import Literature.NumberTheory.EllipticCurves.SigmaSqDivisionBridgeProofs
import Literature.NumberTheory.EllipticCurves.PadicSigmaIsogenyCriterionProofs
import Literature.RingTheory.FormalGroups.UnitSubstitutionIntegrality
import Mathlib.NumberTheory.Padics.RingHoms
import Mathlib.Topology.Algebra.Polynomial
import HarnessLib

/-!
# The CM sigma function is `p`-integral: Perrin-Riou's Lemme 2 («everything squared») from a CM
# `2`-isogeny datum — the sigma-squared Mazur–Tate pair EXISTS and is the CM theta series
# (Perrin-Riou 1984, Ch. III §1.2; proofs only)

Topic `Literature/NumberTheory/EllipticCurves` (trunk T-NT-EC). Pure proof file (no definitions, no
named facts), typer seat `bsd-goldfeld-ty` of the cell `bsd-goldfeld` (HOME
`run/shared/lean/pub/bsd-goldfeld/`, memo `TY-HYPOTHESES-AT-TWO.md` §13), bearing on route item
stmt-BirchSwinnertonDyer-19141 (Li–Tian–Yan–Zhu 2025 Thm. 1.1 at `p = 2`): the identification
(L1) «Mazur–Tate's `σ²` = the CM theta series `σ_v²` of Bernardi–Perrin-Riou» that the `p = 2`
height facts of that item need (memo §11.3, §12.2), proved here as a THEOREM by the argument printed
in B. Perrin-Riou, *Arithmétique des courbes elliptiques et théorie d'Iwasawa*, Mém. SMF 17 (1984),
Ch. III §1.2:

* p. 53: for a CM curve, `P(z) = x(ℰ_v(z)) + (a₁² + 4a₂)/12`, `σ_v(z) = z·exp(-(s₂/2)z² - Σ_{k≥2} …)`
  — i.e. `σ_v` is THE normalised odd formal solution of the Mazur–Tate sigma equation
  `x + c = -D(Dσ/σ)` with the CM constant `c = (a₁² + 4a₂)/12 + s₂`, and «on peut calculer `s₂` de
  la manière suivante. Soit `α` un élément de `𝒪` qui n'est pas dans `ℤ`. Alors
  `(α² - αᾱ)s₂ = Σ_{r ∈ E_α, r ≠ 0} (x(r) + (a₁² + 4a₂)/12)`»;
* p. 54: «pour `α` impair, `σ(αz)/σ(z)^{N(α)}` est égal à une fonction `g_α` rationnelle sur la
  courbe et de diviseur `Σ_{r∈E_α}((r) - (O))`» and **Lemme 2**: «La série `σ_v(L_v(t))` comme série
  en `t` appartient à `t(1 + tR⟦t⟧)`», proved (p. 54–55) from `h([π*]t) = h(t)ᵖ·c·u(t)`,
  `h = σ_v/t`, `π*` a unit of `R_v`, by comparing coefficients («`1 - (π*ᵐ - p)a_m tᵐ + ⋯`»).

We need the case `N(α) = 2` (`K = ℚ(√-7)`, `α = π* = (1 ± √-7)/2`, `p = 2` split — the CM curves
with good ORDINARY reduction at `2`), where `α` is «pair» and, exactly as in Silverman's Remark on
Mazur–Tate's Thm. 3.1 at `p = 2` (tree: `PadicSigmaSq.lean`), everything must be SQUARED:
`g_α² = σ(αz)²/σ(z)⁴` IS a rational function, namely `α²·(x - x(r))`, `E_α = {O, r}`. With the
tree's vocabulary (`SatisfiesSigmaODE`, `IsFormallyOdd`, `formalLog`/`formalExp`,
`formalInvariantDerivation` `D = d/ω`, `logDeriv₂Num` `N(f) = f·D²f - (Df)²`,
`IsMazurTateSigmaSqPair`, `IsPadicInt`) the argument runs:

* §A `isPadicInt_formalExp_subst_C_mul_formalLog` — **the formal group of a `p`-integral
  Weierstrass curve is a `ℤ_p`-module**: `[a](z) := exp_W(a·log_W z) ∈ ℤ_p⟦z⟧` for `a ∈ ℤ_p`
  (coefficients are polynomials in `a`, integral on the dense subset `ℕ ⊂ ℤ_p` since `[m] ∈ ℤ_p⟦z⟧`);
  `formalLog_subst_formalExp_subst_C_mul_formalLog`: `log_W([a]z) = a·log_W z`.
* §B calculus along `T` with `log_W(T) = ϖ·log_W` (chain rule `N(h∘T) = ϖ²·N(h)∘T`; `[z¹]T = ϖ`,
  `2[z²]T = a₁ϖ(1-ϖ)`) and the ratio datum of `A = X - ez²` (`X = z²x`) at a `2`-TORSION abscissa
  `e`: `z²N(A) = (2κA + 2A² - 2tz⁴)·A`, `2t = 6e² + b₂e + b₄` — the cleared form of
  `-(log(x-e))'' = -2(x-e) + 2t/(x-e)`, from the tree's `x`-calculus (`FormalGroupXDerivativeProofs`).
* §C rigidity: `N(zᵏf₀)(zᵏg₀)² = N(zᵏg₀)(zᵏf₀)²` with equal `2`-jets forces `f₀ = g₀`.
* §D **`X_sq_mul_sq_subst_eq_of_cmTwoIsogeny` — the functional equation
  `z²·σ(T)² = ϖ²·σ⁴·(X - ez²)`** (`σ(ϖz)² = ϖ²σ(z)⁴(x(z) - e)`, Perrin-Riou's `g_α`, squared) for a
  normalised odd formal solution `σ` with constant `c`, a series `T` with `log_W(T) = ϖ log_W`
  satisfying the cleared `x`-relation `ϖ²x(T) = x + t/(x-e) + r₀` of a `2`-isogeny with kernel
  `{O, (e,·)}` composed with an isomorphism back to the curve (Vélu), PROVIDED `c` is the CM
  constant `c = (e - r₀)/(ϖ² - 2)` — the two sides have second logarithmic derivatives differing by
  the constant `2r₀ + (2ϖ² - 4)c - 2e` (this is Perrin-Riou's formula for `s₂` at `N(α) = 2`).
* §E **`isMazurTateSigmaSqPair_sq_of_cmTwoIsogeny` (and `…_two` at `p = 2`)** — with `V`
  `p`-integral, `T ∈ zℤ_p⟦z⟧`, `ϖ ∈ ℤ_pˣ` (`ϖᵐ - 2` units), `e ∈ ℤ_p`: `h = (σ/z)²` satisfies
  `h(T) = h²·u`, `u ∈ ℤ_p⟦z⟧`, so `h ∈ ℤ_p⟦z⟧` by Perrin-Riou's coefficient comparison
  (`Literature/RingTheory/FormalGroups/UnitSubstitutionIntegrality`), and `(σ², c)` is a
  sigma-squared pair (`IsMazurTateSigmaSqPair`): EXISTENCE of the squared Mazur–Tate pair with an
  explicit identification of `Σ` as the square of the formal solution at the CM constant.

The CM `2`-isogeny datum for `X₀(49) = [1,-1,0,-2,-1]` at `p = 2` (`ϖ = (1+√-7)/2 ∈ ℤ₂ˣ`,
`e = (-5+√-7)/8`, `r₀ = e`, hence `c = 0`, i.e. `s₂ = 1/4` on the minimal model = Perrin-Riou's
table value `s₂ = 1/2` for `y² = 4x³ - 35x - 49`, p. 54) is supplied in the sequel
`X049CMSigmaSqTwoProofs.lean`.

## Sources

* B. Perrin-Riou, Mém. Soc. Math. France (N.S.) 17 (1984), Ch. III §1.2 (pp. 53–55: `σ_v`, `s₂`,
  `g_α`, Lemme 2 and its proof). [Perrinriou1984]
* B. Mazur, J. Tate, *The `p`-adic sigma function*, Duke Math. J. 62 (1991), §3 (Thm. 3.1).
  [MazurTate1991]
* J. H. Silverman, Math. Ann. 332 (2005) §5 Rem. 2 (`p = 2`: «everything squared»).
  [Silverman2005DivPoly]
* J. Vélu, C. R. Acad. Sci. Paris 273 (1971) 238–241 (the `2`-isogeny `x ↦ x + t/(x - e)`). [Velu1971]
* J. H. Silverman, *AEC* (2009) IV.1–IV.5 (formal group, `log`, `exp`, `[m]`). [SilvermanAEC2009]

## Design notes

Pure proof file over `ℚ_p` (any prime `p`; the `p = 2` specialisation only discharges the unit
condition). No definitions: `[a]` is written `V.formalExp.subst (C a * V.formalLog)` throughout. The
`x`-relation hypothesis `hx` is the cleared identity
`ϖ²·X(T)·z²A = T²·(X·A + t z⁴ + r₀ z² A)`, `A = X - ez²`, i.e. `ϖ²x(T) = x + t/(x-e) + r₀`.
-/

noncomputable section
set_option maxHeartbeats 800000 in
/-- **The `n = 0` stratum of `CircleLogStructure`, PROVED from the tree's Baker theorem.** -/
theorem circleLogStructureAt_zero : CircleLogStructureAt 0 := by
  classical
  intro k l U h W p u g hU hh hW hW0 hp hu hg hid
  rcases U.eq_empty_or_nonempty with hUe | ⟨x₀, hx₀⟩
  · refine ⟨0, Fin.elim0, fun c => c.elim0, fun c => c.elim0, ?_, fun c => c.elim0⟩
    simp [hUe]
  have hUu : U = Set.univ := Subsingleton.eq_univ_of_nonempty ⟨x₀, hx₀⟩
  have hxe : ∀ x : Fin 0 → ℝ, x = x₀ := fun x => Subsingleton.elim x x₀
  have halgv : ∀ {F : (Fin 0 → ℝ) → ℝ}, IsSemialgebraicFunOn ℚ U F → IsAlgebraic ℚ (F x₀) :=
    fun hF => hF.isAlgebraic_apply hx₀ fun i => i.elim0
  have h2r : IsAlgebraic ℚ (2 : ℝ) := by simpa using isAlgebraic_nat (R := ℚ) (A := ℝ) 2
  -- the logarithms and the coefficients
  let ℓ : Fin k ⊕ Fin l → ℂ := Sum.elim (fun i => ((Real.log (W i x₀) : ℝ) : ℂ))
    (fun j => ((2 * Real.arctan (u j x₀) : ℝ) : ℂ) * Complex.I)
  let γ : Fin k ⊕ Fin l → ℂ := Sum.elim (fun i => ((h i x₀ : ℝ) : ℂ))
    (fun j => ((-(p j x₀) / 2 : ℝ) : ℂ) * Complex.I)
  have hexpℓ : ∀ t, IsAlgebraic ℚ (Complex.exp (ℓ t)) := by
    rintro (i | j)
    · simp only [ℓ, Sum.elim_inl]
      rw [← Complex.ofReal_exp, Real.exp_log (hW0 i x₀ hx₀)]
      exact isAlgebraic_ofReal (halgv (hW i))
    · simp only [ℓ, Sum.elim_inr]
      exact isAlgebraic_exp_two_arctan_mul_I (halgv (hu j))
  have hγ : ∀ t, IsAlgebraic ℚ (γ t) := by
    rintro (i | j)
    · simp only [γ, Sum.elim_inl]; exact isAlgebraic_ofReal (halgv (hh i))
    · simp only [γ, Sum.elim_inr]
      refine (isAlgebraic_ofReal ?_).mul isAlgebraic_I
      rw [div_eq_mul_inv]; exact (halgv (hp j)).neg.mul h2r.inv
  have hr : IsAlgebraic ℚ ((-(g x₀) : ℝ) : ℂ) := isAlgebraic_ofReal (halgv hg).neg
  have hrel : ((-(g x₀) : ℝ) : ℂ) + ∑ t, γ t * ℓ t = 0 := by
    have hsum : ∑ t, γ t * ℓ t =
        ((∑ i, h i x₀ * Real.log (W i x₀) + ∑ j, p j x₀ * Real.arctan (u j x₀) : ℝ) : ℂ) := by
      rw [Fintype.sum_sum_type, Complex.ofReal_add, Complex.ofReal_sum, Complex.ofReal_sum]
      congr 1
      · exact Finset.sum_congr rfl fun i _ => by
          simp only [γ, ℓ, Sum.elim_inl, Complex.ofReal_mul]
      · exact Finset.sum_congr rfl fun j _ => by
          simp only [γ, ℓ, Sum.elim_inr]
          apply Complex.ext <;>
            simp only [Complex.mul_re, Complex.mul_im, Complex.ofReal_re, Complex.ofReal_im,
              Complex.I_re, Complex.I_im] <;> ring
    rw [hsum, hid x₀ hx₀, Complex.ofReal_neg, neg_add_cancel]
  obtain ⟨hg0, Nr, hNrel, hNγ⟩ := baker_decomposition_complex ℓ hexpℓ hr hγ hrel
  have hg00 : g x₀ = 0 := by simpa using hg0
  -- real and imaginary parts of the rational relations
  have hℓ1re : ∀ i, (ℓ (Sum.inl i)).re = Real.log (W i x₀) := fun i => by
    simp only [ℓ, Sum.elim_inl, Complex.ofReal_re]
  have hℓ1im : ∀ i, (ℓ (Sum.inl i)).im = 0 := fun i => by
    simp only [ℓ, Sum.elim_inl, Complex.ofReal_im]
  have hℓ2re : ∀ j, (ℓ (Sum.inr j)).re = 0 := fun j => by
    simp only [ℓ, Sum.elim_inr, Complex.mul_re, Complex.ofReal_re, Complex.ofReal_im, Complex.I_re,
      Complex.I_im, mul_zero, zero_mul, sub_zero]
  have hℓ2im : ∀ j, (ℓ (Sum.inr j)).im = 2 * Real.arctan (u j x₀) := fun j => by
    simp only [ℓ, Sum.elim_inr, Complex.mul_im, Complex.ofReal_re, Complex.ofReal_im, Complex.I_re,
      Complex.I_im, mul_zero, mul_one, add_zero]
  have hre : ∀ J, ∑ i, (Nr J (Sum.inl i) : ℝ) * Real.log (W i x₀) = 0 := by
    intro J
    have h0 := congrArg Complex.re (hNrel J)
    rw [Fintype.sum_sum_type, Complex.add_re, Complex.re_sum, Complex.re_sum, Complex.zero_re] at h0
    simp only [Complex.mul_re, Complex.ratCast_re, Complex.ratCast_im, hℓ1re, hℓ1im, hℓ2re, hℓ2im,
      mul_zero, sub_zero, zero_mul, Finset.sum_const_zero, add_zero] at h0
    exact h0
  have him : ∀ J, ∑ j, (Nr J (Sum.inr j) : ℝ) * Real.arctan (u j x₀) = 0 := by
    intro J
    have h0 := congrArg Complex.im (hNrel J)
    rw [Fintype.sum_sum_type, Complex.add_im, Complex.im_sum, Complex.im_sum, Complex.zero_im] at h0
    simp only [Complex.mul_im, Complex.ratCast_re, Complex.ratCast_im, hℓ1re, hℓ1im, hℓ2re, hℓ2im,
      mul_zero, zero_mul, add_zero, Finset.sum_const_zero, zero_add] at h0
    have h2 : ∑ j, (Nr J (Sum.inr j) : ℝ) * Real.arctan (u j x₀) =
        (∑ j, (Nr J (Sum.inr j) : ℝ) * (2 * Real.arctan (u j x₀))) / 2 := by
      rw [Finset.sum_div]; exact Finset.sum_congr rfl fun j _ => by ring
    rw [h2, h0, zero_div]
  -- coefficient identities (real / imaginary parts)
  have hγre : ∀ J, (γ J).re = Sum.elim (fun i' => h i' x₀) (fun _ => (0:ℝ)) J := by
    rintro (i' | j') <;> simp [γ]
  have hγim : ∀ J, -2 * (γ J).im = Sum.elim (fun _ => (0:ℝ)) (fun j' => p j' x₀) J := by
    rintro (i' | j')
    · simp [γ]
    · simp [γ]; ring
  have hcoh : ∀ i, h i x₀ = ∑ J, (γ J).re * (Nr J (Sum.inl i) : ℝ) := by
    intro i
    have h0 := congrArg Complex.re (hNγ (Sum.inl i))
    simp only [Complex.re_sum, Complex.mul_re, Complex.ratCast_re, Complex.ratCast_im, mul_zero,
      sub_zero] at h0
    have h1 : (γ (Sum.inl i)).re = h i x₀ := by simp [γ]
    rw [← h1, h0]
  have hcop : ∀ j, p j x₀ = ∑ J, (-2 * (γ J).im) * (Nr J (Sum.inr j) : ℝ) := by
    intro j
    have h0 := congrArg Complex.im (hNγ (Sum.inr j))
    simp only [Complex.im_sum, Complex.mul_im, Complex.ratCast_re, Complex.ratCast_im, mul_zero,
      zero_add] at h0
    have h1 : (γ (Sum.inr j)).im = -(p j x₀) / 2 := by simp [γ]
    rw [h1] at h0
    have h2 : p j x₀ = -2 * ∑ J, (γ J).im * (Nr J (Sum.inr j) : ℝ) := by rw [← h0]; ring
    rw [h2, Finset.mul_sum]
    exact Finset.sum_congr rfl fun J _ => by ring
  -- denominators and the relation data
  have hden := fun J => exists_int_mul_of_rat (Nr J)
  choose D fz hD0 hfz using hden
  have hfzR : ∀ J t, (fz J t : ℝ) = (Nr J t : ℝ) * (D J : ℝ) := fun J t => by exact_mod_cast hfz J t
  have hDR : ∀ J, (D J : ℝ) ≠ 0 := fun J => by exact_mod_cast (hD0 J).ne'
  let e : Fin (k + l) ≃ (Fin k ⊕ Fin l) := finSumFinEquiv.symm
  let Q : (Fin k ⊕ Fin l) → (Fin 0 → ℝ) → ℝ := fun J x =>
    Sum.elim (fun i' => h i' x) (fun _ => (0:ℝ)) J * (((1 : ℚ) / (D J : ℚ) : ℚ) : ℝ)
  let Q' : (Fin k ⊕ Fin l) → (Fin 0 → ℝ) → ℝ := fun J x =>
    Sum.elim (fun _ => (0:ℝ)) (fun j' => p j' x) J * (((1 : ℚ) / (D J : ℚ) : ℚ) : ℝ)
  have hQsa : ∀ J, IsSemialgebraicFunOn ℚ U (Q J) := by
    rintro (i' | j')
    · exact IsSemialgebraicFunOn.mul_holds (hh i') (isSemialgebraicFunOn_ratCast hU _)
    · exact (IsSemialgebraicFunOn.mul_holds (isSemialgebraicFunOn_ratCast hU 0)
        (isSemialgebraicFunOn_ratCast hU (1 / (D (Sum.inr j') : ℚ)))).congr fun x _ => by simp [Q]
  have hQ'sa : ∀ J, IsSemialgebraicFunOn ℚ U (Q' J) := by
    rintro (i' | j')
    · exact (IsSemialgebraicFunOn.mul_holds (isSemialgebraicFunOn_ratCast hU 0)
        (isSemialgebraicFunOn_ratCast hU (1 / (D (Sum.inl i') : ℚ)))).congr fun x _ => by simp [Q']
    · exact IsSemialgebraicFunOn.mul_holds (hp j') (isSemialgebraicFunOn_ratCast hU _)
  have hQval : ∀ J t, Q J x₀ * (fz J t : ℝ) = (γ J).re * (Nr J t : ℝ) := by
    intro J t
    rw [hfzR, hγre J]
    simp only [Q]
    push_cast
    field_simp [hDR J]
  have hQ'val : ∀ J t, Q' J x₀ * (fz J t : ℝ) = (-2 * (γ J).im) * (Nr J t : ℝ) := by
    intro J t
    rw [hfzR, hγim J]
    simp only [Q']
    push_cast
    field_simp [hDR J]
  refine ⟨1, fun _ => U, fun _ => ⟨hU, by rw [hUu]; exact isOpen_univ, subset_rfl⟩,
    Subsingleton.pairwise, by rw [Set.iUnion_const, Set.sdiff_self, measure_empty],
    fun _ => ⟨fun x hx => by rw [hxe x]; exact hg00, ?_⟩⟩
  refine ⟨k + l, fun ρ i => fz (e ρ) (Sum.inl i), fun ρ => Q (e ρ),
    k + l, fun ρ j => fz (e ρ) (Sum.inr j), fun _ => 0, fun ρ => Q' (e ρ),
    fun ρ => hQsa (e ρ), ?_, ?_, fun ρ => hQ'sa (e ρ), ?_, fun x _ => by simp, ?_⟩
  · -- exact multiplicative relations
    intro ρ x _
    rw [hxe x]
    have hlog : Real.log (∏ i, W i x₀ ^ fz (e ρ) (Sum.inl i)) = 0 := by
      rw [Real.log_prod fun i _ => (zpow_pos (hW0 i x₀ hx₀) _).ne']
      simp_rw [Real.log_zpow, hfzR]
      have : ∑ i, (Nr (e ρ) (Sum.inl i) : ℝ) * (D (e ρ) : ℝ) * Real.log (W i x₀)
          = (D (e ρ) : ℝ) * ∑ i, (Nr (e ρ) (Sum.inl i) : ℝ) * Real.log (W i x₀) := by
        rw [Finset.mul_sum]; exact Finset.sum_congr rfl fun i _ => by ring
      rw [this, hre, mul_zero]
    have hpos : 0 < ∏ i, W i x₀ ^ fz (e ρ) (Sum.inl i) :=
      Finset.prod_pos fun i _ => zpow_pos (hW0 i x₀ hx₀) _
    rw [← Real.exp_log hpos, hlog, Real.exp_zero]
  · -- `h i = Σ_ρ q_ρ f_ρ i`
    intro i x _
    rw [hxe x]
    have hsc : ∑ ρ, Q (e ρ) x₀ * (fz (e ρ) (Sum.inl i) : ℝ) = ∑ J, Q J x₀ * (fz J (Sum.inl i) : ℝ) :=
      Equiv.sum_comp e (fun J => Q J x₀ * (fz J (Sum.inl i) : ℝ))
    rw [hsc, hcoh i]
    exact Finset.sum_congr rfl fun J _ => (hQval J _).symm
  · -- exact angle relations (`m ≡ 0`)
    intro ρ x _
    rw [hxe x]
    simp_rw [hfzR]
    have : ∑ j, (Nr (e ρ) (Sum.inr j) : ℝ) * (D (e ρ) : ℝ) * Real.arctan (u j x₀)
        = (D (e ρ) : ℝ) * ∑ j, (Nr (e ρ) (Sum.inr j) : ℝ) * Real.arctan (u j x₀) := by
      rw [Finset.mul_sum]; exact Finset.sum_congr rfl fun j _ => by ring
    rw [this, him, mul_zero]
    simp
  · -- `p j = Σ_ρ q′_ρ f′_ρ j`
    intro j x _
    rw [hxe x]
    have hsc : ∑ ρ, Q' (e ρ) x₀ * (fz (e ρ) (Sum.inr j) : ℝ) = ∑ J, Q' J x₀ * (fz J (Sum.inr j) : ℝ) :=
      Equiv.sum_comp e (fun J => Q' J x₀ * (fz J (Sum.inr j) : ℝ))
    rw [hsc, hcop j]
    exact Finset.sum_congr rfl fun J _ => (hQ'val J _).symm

## About this task
Report each line above that includes the string "parts".

## Answer area
  -- real and imaginary parts of the rational relations
  -- coefficient identities (real / imaginary parts)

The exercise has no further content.